Your assignment: Show every line of the material that follows in which the word "folklore" occurs.

*** Block opens ***

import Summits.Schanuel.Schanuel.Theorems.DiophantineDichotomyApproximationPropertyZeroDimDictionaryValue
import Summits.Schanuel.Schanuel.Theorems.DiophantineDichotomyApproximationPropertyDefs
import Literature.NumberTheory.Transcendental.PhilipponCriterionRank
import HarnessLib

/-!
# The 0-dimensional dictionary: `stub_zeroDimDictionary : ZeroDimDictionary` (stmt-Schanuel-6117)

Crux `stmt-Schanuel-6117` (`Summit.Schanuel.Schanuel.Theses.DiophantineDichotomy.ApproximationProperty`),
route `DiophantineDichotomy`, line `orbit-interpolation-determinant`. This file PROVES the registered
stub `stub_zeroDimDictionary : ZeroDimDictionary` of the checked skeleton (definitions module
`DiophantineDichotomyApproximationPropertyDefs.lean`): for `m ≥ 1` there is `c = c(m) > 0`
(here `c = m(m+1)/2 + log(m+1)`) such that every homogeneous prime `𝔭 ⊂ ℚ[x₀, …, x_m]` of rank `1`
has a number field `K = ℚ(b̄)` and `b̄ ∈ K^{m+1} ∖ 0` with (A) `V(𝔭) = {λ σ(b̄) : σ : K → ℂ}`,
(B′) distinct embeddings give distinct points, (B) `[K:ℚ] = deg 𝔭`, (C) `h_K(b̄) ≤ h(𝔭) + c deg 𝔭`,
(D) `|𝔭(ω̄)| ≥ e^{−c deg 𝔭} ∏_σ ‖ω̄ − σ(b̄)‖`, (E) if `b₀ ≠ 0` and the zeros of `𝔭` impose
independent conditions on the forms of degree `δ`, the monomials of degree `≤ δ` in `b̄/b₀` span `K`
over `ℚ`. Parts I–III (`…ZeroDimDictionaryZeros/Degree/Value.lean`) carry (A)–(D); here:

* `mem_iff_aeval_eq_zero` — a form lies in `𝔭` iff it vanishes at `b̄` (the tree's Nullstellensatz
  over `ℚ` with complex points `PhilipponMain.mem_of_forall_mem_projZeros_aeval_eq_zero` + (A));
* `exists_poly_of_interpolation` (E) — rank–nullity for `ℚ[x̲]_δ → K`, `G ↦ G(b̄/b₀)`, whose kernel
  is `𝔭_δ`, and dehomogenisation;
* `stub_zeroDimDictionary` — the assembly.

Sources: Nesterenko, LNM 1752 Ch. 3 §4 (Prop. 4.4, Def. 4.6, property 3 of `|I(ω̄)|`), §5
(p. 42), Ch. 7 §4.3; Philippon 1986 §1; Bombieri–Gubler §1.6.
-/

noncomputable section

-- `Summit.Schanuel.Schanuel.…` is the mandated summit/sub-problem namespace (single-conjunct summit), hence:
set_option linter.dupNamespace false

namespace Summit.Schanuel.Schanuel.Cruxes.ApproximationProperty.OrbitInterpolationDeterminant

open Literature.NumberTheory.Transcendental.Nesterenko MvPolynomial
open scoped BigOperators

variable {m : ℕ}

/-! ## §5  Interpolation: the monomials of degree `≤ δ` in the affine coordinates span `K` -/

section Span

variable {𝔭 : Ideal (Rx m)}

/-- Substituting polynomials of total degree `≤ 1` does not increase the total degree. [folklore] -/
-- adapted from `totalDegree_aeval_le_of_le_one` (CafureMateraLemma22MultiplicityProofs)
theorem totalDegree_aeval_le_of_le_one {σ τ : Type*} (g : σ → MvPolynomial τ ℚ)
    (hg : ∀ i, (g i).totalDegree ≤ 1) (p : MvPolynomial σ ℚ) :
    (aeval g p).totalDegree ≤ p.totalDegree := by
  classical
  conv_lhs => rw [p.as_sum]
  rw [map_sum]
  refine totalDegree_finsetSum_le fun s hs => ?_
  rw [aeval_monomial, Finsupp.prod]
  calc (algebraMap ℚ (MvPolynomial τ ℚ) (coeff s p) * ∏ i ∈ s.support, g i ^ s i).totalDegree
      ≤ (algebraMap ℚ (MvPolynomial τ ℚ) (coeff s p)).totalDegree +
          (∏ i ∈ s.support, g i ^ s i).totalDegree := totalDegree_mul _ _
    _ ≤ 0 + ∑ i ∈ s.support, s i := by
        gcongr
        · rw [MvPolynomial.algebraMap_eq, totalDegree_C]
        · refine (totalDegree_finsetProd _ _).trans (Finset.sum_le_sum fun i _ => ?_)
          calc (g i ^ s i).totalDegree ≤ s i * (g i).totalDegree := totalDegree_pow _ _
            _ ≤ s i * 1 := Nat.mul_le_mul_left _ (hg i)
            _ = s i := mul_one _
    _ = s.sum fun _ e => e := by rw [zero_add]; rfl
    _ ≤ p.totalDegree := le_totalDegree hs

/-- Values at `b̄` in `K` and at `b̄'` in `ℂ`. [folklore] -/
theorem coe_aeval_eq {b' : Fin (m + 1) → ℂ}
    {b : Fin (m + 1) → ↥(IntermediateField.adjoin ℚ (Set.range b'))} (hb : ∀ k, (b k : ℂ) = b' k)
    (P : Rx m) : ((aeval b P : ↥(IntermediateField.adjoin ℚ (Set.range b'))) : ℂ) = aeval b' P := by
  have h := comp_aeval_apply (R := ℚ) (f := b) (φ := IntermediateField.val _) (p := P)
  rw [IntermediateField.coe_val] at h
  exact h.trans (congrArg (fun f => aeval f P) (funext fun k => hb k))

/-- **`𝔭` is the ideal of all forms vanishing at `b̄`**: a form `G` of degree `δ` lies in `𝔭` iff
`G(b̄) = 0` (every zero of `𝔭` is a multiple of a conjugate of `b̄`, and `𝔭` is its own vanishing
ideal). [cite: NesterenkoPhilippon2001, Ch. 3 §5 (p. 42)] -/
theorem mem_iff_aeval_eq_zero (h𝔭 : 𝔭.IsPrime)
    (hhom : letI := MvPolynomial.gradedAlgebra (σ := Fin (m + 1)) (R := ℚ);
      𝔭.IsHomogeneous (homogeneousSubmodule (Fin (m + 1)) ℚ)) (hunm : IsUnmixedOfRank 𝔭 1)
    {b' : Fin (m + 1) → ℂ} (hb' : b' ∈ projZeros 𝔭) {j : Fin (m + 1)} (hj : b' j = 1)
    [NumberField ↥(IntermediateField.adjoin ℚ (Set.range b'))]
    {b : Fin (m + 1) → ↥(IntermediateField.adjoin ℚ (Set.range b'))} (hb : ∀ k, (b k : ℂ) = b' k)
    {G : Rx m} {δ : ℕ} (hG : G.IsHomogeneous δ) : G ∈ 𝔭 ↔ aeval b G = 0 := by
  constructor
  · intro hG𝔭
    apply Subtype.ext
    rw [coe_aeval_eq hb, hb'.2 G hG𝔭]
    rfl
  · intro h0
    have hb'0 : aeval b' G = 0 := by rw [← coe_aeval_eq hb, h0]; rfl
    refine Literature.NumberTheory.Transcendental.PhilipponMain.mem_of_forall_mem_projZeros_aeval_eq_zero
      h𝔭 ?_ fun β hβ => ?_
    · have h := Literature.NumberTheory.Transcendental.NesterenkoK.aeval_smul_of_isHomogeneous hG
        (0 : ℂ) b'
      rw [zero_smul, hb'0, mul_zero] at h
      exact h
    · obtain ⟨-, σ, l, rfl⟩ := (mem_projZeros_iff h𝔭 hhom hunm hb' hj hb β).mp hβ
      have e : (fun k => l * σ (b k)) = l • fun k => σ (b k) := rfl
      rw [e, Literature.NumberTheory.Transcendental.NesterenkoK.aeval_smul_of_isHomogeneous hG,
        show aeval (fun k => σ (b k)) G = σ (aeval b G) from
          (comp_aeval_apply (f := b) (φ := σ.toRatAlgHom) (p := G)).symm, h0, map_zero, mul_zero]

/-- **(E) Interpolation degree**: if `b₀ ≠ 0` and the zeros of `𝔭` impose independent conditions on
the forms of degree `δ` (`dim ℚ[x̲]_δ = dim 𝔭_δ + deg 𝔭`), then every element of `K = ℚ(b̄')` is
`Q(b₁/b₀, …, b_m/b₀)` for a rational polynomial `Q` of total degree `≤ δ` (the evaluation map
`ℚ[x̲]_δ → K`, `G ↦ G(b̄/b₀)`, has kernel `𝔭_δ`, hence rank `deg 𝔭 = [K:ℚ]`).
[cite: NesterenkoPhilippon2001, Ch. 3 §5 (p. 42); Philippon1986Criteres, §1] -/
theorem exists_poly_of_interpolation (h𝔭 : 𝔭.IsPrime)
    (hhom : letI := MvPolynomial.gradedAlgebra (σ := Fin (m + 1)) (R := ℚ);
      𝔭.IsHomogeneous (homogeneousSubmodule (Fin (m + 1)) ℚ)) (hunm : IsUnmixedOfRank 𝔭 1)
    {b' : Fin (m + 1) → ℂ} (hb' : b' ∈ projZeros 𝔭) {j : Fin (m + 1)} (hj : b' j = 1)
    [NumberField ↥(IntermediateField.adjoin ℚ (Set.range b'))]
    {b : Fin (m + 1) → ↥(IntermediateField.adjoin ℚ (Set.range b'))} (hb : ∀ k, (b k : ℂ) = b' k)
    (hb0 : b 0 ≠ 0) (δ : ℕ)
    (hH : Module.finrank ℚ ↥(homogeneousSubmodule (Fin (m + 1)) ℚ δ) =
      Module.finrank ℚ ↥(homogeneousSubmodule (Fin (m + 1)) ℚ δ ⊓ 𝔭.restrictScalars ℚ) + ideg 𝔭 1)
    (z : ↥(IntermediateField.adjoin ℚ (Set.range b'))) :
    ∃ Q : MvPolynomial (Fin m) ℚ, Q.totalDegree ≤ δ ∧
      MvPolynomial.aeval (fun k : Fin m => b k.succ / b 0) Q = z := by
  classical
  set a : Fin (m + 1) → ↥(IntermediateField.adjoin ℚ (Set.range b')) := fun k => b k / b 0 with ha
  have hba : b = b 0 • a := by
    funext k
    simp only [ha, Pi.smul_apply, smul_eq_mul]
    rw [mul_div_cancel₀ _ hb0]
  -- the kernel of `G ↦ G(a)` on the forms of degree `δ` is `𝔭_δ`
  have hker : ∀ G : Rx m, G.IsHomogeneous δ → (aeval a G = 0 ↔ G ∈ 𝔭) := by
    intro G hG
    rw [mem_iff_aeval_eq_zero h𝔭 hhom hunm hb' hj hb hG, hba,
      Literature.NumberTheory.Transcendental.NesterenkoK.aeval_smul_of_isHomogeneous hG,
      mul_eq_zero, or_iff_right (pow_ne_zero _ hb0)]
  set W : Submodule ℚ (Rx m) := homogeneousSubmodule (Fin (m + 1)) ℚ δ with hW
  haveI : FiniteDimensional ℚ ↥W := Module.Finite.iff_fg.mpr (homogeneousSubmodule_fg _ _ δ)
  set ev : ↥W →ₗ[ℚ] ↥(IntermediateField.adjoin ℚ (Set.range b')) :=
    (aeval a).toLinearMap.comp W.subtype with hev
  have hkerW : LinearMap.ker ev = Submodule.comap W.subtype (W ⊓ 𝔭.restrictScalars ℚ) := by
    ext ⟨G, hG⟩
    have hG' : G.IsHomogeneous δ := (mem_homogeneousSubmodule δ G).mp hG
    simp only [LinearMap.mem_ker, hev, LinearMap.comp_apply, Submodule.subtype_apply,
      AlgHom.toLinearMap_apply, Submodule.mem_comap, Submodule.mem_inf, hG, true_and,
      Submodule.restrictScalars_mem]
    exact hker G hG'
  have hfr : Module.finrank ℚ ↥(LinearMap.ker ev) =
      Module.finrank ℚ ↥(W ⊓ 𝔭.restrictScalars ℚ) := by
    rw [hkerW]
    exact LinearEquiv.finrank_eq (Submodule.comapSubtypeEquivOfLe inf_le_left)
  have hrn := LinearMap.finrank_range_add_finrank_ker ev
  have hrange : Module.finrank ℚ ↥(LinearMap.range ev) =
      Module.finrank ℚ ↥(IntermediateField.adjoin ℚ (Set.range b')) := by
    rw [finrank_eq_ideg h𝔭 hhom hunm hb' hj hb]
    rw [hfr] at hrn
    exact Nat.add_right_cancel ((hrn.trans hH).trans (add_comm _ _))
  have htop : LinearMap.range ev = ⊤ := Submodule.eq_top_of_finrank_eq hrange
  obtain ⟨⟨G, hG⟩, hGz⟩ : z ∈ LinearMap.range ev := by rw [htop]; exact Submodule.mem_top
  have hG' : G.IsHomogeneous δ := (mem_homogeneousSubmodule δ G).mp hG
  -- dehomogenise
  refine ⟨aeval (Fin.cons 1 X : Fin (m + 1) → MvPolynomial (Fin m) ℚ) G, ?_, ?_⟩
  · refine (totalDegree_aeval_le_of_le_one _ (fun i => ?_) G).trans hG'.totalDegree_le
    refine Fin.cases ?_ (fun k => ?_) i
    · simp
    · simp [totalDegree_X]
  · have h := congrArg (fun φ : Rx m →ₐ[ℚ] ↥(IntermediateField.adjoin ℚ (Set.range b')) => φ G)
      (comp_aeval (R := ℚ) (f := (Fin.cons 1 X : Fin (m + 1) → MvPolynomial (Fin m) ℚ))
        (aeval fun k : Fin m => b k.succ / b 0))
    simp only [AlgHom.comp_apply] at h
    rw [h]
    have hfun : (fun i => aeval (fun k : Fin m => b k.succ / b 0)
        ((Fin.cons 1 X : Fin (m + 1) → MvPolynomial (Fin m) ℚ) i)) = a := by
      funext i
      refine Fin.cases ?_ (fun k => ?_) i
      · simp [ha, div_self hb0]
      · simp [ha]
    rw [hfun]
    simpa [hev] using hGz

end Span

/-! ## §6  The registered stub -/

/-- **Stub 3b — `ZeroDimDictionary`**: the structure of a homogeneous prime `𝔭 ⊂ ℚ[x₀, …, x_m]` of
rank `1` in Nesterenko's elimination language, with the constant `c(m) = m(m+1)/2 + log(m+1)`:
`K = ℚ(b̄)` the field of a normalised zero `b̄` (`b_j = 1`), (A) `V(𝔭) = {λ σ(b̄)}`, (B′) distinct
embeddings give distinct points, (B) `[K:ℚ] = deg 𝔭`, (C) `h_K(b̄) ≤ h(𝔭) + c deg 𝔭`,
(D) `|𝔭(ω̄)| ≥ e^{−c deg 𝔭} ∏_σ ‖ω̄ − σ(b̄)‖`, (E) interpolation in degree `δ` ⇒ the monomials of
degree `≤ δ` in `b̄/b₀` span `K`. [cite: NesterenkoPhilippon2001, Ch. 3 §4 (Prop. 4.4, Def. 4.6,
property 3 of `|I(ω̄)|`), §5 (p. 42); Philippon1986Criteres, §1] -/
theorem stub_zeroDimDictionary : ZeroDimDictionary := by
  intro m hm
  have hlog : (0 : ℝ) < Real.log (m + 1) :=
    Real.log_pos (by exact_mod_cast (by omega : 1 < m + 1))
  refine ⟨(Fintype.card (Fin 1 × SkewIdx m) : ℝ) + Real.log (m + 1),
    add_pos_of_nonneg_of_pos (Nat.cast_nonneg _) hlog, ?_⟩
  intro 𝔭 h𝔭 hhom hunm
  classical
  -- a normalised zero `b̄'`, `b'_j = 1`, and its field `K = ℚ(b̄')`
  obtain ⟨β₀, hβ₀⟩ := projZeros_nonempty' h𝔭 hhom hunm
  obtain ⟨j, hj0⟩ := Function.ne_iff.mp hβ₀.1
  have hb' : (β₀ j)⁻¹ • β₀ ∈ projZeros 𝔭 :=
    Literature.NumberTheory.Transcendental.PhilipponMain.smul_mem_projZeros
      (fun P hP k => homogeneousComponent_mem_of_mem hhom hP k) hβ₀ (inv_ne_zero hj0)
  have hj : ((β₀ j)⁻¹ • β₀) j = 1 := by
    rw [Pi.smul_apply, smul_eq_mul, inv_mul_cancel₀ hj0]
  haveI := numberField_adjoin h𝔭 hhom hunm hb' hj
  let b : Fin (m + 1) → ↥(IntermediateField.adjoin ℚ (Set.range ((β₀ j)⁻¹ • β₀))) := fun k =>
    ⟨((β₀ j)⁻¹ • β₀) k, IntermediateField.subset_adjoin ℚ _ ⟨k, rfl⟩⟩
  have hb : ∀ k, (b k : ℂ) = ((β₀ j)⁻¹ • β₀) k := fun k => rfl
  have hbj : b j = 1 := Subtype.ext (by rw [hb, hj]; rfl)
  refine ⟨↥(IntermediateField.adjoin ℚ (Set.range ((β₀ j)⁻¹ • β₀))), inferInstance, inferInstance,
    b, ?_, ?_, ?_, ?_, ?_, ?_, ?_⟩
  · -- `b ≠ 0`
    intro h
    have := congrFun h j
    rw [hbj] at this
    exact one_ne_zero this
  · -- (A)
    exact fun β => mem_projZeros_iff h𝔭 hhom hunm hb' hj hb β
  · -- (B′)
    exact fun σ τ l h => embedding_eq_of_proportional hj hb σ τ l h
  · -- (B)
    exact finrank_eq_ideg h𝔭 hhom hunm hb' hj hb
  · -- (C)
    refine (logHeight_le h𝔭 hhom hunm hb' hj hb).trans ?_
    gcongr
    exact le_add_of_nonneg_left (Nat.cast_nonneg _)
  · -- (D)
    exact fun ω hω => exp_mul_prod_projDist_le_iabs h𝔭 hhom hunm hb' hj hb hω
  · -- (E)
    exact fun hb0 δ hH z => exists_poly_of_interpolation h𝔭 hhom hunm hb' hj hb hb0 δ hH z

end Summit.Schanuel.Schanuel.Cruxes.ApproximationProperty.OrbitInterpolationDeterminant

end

*** Block closes ***

Solution to this exercise:
/-- Substituting polynomials of total degree `≤ 1` does not increase the total degree. [folklore] -/
/-- Values at `b̄` in `K` and at `b̄'` in `ℂ`. [folklore] -/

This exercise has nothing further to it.